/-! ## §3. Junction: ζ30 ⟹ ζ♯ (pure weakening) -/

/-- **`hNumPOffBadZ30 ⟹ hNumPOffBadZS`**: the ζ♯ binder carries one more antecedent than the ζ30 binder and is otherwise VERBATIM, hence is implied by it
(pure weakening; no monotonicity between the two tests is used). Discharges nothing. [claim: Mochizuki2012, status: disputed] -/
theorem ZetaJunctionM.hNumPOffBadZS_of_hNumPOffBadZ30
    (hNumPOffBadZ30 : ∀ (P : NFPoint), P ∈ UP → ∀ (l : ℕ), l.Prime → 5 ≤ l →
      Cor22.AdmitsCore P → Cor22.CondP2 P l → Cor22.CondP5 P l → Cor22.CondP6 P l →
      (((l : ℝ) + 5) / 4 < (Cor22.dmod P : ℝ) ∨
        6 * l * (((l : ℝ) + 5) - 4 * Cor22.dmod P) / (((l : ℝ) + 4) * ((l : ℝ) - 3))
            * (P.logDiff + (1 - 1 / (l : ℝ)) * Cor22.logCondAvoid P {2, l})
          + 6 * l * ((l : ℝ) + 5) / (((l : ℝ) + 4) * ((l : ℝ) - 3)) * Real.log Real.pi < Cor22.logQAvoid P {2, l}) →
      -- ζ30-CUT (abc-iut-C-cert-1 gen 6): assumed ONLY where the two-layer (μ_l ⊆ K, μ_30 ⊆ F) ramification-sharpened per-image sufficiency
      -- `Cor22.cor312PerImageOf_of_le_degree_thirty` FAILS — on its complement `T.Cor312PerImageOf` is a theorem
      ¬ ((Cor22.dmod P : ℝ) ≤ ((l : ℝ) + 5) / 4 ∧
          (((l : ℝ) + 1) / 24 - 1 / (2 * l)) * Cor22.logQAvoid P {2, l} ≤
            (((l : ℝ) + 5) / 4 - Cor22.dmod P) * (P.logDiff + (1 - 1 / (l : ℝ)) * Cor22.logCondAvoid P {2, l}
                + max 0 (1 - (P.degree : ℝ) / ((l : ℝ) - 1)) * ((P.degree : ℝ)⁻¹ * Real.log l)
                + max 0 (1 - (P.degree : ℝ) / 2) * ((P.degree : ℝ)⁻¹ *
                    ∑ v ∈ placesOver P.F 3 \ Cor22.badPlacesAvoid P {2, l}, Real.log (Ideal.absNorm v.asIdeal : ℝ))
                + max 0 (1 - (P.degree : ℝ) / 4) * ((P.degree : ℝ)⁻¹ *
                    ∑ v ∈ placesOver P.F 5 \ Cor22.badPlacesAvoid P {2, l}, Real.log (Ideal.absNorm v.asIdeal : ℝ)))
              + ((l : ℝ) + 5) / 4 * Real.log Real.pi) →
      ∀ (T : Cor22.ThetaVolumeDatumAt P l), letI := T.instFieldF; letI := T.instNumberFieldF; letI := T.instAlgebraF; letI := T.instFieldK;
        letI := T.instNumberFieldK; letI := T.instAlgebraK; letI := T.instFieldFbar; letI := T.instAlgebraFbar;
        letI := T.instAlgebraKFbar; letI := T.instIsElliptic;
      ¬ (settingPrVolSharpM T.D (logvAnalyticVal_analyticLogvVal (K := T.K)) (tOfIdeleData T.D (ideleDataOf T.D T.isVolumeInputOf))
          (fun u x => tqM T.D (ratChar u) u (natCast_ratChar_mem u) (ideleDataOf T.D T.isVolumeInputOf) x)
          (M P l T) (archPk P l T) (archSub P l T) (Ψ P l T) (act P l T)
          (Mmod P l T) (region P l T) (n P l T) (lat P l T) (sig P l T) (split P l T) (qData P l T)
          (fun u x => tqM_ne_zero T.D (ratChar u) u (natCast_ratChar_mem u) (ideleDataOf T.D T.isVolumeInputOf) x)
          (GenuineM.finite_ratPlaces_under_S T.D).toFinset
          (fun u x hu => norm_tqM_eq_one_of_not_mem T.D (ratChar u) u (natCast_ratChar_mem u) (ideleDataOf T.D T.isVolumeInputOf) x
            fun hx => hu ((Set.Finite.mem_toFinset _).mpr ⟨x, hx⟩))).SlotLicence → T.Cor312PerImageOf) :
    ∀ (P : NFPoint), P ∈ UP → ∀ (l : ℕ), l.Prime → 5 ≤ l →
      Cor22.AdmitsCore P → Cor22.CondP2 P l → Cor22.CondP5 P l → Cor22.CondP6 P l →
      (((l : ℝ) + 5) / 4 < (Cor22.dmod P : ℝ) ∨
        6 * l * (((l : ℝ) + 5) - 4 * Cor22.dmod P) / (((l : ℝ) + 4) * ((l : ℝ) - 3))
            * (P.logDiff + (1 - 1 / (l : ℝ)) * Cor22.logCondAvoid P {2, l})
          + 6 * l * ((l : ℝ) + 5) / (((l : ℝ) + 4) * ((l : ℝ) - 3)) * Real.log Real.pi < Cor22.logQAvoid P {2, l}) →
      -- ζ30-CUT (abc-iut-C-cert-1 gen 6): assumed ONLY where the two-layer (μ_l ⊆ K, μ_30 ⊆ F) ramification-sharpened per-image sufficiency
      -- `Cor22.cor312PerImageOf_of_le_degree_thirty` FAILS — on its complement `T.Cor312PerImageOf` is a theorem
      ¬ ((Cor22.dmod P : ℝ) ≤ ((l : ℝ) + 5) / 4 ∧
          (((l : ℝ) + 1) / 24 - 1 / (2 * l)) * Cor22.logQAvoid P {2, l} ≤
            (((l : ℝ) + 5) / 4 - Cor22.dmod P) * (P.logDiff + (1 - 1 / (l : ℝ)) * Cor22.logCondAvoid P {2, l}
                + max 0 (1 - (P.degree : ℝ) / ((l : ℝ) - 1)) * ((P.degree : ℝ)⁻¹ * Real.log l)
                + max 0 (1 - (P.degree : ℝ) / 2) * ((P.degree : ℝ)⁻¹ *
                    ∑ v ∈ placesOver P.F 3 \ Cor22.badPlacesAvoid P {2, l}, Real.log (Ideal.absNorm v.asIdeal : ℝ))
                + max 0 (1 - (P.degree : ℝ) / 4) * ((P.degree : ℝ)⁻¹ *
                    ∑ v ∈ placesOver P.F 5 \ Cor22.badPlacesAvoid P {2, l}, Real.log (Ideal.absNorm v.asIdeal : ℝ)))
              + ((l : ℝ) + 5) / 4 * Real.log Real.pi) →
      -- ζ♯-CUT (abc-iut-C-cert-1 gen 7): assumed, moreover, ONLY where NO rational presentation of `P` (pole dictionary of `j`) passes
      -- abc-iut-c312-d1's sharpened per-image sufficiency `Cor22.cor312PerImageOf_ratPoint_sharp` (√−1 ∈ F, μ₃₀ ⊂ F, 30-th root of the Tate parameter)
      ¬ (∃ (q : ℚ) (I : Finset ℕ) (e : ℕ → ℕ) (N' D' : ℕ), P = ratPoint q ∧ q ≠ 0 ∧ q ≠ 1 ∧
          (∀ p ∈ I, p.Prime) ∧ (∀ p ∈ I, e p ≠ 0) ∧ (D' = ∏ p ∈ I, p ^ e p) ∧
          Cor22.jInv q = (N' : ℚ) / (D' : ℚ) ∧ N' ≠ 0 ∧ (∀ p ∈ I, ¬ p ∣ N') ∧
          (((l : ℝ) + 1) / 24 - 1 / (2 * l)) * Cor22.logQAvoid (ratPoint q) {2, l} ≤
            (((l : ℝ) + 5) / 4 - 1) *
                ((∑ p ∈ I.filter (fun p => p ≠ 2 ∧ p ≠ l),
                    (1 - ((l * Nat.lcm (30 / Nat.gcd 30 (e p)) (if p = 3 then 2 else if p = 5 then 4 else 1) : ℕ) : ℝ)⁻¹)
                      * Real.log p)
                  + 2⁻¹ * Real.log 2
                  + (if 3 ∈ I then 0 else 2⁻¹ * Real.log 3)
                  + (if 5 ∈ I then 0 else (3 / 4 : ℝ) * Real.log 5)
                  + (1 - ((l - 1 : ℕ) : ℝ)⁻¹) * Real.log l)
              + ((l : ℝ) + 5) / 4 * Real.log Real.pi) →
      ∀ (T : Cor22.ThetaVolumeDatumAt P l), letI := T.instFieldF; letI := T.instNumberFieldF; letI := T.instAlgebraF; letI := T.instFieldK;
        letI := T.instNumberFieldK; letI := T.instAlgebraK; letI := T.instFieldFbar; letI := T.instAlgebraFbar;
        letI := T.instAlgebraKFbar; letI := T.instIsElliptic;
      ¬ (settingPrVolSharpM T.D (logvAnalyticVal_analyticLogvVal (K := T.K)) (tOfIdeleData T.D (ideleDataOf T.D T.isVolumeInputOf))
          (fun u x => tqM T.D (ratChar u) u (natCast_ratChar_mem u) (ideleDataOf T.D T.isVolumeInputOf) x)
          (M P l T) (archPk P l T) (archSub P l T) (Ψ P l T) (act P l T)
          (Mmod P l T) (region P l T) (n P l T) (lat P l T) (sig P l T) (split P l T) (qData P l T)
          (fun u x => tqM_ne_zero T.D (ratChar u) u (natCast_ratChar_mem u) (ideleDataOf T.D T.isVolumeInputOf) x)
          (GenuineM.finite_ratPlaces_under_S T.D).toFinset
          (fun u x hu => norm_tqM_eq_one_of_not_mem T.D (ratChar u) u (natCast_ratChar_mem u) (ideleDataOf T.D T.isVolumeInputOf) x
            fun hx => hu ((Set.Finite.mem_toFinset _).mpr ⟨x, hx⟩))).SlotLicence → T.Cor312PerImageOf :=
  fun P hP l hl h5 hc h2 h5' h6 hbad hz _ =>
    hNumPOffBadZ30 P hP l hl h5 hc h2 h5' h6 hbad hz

########

**Problem statement**
Could you state how many lines of the data include the word "SlotLicence"? Only the number is needed.

**Response below**
2